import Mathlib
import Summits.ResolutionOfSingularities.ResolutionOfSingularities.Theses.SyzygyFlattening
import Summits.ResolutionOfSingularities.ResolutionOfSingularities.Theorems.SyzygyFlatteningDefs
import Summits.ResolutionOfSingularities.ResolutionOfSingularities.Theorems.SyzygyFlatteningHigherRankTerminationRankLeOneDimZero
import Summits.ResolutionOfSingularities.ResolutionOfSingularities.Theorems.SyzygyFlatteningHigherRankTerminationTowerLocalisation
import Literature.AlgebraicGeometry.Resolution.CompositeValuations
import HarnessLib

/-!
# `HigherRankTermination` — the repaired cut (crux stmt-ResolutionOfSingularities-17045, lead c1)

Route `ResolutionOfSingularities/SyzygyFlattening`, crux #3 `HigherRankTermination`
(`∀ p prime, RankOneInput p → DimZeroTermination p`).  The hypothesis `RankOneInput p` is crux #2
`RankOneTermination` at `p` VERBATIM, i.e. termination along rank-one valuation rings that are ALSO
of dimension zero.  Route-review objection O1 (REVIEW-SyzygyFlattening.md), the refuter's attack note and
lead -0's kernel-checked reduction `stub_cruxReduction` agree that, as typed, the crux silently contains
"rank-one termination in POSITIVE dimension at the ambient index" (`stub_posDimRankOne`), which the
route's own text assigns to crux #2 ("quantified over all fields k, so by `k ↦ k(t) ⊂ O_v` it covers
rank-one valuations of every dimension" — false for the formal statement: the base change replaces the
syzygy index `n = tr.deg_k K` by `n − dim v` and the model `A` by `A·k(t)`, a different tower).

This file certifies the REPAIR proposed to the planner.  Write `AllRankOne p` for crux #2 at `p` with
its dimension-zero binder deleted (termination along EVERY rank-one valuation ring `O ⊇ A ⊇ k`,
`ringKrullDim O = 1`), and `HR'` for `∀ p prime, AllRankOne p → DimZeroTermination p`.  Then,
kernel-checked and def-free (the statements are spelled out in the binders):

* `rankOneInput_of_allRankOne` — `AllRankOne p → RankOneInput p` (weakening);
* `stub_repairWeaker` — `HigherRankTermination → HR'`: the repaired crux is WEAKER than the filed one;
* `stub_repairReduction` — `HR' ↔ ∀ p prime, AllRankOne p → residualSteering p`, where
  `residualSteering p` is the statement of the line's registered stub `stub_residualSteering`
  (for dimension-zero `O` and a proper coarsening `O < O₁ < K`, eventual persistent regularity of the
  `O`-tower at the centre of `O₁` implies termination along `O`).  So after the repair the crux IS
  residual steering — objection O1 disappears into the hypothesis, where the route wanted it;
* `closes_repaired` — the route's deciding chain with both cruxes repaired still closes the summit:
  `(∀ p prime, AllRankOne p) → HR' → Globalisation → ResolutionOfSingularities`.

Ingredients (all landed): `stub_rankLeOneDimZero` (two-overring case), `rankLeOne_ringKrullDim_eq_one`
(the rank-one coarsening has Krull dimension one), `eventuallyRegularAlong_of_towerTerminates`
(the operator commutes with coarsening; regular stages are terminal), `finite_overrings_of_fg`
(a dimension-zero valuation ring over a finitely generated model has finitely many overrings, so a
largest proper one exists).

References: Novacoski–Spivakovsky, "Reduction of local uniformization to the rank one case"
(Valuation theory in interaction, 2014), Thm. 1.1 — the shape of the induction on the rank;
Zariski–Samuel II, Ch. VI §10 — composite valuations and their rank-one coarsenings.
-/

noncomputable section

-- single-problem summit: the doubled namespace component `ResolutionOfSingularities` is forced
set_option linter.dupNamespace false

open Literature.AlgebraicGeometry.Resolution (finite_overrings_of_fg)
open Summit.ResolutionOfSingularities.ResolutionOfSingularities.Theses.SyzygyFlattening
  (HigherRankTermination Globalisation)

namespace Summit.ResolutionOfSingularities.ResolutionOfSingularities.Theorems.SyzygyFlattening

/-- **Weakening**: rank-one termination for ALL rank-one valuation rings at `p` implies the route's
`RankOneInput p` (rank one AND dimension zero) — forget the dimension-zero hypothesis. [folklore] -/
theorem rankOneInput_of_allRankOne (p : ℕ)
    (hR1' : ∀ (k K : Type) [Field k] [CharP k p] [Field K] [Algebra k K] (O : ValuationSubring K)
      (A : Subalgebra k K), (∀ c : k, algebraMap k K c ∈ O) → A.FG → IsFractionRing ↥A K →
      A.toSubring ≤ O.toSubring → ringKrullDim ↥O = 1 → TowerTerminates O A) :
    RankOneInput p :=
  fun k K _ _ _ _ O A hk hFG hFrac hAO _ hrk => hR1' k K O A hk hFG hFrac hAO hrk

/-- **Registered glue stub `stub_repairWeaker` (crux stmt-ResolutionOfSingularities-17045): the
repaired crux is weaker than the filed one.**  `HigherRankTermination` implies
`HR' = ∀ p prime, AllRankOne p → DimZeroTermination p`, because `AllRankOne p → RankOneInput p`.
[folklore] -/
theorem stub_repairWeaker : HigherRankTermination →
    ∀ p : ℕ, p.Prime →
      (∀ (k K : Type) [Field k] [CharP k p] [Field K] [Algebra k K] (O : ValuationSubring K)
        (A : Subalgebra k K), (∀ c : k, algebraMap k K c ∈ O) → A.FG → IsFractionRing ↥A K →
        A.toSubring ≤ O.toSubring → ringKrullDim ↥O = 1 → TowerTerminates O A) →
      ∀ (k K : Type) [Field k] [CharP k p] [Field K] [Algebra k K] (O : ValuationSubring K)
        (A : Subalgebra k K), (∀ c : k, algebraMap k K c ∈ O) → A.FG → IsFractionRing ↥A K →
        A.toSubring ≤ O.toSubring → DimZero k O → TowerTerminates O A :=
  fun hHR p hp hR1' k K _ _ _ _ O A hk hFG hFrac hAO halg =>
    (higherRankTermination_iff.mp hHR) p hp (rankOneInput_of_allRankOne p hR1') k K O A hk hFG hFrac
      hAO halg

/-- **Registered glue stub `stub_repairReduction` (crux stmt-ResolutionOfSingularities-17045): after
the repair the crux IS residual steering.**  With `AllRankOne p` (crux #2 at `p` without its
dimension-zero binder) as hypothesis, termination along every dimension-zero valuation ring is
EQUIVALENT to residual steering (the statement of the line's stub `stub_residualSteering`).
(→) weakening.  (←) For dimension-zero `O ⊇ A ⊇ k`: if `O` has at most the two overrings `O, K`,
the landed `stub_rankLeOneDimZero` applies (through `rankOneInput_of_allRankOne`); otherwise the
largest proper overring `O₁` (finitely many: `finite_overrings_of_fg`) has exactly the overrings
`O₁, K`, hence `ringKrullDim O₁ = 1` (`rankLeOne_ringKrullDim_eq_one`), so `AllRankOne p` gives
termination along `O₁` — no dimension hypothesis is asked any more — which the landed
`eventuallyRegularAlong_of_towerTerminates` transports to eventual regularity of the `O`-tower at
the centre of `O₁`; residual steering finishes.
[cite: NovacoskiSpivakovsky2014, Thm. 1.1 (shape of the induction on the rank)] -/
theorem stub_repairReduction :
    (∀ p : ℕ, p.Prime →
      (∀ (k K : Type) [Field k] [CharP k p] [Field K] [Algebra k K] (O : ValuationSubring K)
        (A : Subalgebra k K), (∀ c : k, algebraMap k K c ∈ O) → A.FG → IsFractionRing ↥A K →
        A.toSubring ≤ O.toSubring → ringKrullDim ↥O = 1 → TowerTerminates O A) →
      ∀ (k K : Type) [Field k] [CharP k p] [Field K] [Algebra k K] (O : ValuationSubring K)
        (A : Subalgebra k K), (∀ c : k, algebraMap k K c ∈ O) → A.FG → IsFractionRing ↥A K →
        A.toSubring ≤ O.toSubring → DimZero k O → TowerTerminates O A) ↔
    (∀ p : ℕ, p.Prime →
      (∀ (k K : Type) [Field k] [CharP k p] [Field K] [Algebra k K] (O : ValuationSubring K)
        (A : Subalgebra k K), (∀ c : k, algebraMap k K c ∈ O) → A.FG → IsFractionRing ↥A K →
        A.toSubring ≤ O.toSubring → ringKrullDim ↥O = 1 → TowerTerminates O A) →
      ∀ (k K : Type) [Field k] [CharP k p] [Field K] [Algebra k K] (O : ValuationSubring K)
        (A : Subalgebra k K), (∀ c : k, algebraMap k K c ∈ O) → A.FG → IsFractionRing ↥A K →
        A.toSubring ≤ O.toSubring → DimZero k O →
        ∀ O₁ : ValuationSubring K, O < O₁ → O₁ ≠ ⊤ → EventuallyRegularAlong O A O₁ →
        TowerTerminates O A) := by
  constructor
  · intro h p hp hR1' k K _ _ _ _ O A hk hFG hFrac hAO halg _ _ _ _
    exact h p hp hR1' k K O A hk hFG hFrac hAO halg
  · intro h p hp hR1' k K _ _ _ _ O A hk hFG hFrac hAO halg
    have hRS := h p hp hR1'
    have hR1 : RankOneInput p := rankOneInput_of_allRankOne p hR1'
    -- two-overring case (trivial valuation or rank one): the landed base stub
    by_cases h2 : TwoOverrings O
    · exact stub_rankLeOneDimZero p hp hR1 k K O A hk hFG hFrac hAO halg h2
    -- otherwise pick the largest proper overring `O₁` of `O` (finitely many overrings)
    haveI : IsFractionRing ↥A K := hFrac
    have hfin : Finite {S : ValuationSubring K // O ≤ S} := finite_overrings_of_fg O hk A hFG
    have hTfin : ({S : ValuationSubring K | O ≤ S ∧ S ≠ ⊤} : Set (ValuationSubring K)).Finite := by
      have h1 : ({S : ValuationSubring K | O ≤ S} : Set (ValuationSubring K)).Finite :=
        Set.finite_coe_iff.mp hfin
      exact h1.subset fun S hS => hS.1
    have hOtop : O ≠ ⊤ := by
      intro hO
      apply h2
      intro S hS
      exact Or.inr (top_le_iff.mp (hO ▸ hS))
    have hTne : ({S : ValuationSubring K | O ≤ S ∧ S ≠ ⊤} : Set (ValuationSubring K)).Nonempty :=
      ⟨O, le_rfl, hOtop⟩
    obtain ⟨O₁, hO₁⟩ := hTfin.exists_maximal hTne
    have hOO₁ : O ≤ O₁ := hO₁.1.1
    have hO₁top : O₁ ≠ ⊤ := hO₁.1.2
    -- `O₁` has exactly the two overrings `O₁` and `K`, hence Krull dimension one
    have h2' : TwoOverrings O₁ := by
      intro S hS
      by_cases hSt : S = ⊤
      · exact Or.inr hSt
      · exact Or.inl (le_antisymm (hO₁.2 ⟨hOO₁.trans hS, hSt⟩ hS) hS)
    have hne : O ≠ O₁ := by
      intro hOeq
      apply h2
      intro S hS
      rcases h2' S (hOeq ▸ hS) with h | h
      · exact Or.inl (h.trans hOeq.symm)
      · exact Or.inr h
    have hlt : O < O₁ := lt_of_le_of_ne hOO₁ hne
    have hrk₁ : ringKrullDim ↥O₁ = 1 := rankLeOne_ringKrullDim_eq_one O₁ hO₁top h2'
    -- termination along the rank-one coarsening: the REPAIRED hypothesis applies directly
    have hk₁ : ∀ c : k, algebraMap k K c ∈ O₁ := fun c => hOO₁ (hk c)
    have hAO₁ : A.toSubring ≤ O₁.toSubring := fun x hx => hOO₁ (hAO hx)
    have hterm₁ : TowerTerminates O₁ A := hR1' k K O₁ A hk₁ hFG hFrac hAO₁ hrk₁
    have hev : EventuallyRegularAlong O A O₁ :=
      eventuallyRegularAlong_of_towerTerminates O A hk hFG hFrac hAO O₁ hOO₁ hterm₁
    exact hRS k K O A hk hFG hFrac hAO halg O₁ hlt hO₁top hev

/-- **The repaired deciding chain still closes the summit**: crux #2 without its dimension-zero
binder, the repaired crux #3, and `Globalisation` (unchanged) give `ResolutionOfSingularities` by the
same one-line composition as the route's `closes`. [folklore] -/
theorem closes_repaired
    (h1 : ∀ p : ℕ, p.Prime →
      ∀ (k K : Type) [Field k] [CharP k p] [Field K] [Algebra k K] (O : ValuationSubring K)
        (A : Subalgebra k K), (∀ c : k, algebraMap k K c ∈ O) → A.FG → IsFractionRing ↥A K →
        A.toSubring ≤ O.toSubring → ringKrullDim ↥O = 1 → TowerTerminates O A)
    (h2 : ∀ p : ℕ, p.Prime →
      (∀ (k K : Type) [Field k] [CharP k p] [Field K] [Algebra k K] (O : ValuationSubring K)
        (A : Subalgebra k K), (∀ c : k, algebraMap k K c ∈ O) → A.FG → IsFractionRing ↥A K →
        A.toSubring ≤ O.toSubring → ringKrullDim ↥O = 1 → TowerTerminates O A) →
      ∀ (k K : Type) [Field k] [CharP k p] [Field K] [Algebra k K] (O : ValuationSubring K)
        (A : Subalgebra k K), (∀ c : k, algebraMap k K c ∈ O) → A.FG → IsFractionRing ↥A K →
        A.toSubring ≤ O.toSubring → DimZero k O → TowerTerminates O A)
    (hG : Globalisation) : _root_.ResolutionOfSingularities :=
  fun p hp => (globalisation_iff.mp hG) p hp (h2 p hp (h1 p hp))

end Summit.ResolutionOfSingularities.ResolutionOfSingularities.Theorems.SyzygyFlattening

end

→ **WHAT YOU WILL DO**: Some lines above may contain the string "halg". State how many of them the records have, and nothing more.

→ **TASK RESULT**: 7